▸ What to do
State how many lines of the entries hold the string "Units". Reply with the number alone.

▸ Data extracts

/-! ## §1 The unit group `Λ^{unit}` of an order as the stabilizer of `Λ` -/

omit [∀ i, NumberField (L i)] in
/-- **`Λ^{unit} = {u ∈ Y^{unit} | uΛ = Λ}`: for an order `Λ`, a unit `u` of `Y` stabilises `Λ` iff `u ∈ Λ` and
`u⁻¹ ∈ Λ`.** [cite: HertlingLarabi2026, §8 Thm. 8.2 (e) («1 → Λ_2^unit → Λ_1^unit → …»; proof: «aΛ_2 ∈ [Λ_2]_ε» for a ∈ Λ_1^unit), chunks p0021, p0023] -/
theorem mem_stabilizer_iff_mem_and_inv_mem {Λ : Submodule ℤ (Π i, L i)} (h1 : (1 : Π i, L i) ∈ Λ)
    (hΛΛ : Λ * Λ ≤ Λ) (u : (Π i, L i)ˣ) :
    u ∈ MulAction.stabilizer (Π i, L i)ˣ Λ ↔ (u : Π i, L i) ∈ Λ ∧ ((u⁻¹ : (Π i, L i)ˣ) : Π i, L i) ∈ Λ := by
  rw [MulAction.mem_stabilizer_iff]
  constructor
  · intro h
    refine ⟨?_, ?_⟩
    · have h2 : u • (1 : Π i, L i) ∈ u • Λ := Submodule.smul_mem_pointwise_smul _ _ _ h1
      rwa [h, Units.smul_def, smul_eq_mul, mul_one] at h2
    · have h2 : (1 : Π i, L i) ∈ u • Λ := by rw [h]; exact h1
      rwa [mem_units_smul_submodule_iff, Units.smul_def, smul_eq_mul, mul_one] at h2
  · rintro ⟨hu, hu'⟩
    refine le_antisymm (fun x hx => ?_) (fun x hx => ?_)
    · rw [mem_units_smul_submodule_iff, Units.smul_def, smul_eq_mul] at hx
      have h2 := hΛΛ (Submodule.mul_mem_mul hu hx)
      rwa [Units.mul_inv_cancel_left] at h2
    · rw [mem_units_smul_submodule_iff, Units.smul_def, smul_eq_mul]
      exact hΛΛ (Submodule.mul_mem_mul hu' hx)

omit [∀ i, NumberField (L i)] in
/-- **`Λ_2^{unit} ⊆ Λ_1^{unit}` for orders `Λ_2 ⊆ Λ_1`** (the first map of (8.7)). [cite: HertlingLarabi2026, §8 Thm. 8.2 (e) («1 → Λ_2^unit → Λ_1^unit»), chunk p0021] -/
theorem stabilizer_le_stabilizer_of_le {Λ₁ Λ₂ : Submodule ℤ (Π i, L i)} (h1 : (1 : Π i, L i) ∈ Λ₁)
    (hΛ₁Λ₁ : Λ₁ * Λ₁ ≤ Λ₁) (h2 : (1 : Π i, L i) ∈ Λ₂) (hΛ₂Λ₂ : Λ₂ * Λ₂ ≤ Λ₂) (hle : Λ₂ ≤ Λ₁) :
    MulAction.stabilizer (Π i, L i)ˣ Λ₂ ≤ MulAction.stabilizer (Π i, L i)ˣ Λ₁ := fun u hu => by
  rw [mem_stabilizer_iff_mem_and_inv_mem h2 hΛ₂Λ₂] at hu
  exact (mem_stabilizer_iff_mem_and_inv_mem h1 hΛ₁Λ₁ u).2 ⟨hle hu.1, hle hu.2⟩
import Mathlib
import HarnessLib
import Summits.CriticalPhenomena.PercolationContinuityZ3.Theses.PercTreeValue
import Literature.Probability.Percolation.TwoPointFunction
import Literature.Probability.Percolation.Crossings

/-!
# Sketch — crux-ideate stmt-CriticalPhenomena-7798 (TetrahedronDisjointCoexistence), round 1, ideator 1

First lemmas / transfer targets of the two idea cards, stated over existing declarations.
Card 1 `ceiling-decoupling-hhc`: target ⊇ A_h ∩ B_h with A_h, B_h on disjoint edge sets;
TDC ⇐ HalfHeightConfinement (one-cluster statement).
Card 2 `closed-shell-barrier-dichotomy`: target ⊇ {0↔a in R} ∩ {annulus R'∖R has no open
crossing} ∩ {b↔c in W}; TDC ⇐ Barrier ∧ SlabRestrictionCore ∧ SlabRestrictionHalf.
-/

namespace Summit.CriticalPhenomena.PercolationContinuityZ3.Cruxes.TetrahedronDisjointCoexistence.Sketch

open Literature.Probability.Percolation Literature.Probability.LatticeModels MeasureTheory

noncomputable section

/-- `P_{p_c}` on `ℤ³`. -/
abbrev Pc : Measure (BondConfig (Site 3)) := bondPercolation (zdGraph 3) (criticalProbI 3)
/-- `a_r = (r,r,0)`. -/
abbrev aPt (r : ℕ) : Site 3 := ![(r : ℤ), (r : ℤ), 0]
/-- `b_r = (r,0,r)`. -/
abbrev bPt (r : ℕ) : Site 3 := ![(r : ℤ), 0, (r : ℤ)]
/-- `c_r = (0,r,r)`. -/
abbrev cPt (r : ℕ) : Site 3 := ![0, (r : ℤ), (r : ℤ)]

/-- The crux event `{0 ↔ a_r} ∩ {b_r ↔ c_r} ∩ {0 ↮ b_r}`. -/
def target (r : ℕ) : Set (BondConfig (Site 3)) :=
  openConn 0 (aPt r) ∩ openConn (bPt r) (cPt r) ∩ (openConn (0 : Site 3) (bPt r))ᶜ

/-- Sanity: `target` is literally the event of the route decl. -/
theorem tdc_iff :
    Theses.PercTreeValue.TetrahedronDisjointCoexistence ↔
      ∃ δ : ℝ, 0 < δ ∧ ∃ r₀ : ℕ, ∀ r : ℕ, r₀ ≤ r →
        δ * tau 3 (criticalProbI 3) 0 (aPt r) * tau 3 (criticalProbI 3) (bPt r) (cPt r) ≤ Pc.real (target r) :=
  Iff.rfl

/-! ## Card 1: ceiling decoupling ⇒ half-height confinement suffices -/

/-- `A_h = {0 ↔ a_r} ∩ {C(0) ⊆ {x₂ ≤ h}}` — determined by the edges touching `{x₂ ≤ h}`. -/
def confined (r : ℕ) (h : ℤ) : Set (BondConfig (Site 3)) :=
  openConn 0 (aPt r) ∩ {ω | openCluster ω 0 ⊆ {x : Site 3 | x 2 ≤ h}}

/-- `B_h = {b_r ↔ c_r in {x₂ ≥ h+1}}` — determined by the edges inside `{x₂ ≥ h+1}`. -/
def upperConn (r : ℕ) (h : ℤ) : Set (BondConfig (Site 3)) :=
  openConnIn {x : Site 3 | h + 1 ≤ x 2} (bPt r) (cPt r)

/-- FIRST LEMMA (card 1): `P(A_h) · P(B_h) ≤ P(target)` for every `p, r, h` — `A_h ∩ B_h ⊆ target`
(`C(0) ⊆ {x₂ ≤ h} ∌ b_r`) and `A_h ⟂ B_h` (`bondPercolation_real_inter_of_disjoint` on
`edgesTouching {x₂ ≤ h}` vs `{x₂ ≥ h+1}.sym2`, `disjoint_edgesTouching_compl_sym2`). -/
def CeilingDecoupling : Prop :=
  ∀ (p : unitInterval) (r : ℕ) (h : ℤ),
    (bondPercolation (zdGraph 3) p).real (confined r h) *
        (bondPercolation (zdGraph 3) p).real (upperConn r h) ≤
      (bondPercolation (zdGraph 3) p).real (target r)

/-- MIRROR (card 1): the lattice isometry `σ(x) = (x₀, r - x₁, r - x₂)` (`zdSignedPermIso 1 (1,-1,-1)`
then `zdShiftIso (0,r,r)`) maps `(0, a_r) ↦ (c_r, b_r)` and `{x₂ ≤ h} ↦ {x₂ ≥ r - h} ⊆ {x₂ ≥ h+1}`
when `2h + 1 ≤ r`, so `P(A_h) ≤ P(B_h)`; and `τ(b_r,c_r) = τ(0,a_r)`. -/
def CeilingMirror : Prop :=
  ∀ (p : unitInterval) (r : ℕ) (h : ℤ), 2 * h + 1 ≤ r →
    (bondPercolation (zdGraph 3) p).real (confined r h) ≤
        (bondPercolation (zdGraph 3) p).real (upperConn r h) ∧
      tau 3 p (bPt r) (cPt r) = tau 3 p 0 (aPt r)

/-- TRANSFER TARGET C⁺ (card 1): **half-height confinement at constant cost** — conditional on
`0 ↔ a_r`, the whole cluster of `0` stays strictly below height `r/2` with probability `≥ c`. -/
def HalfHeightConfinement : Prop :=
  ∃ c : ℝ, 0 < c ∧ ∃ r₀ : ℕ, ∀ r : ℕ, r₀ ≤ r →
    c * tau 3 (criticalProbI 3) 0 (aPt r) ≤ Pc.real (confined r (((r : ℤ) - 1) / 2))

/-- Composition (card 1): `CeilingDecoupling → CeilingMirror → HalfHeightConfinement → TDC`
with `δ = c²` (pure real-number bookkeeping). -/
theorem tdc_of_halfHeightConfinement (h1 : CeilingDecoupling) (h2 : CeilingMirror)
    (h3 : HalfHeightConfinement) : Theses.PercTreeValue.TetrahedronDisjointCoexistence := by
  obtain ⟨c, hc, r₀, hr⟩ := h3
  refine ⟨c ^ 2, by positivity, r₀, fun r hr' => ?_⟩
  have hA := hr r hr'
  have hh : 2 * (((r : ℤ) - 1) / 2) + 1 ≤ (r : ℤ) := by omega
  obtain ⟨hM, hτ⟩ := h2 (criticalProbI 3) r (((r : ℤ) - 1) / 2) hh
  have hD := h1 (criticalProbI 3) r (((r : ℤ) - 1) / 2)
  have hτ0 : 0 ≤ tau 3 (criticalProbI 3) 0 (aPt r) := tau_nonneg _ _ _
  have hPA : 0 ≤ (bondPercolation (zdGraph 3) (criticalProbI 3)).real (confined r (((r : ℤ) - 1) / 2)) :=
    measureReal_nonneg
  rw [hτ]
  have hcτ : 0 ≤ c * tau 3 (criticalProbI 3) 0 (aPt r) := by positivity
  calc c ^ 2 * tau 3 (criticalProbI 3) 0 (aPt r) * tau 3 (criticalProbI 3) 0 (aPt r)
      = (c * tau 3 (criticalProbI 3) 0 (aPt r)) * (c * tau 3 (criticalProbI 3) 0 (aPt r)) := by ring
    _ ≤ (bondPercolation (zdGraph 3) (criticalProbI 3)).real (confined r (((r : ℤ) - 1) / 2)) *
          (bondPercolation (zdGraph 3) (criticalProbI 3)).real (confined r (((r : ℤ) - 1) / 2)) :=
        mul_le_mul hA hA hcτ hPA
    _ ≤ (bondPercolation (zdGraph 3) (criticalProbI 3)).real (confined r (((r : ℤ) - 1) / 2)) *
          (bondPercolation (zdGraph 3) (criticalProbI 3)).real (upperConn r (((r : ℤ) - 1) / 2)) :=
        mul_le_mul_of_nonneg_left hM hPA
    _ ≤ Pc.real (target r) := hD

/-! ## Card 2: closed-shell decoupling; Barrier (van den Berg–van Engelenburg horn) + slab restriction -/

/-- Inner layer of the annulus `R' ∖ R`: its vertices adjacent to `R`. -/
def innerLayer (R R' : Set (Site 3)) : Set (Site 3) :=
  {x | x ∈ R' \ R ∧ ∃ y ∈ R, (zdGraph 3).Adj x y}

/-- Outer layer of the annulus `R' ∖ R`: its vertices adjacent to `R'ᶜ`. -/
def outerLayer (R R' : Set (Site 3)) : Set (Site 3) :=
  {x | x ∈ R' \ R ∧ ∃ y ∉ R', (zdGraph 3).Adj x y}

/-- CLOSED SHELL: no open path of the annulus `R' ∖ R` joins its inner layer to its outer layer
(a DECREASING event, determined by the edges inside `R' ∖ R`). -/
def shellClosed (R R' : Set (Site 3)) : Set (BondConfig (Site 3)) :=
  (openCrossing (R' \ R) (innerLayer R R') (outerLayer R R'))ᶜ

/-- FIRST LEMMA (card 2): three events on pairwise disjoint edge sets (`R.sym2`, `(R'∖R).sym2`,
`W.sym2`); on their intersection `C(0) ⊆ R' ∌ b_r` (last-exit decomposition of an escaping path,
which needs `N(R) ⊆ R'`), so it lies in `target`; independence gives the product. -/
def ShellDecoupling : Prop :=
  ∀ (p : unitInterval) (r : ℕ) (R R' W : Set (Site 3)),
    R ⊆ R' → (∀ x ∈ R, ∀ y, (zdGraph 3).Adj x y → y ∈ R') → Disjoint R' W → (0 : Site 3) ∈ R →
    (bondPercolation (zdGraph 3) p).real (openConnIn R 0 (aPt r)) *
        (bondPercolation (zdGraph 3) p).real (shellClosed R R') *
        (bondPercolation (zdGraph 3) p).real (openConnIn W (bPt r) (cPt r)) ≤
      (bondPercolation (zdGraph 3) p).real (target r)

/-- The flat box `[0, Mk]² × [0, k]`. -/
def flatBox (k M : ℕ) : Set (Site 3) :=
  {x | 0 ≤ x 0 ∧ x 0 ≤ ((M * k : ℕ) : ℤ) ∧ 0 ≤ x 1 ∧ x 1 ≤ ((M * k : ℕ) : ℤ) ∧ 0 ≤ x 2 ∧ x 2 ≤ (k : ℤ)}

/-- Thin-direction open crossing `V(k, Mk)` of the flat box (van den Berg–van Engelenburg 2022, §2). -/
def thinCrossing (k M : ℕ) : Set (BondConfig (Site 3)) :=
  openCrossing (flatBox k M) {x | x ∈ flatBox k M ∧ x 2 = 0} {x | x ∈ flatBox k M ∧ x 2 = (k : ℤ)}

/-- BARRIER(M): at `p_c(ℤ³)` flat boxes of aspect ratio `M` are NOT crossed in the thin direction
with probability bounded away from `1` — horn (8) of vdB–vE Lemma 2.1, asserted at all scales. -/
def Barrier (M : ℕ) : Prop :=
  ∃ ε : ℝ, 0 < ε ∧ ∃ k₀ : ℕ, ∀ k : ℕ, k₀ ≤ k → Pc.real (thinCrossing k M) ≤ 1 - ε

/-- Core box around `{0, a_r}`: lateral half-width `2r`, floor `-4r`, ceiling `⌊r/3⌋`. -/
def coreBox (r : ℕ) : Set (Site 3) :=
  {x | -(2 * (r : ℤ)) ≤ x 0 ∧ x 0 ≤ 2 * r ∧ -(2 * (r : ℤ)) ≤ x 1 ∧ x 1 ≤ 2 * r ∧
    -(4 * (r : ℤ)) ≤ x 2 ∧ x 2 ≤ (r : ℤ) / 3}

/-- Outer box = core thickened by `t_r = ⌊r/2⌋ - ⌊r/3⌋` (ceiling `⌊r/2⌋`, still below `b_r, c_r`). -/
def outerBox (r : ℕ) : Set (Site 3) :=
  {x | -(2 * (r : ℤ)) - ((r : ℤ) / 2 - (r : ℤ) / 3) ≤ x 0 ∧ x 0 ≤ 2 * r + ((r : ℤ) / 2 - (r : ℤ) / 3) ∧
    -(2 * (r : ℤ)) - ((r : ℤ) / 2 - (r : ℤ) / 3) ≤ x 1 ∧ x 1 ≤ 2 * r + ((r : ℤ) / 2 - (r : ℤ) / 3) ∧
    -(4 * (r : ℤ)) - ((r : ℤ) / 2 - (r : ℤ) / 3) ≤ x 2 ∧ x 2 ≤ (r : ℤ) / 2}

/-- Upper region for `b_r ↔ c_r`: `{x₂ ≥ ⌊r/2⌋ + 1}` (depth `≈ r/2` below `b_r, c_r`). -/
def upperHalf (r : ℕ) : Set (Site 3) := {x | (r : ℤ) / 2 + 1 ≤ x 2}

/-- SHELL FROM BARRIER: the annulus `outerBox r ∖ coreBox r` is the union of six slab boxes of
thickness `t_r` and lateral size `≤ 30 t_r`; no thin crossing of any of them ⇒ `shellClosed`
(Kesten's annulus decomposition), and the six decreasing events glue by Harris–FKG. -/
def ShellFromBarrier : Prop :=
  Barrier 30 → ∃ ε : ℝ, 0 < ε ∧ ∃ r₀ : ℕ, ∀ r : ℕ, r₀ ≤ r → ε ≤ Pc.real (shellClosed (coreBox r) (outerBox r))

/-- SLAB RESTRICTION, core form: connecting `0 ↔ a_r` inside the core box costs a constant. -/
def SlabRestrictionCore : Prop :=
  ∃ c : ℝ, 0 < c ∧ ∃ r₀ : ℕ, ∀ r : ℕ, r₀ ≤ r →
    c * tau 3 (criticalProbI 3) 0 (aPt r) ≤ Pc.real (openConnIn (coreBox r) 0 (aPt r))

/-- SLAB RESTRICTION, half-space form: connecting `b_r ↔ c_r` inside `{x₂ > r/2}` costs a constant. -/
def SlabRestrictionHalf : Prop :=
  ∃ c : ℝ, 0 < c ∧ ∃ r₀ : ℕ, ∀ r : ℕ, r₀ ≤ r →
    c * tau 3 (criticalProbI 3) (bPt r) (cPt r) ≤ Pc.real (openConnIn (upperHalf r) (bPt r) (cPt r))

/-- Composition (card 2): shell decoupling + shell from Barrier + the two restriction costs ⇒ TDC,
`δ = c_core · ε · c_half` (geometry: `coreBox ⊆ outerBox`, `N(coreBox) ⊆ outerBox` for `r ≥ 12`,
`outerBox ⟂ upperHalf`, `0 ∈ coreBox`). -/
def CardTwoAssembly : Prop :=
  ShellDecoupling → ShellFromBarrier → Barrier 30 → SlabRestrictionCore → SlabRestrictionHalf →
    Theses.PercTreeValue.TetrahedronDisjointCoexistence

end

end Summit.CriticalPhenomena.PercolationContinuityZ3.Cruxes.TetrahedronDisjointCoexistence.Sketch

▸ Exercise output
5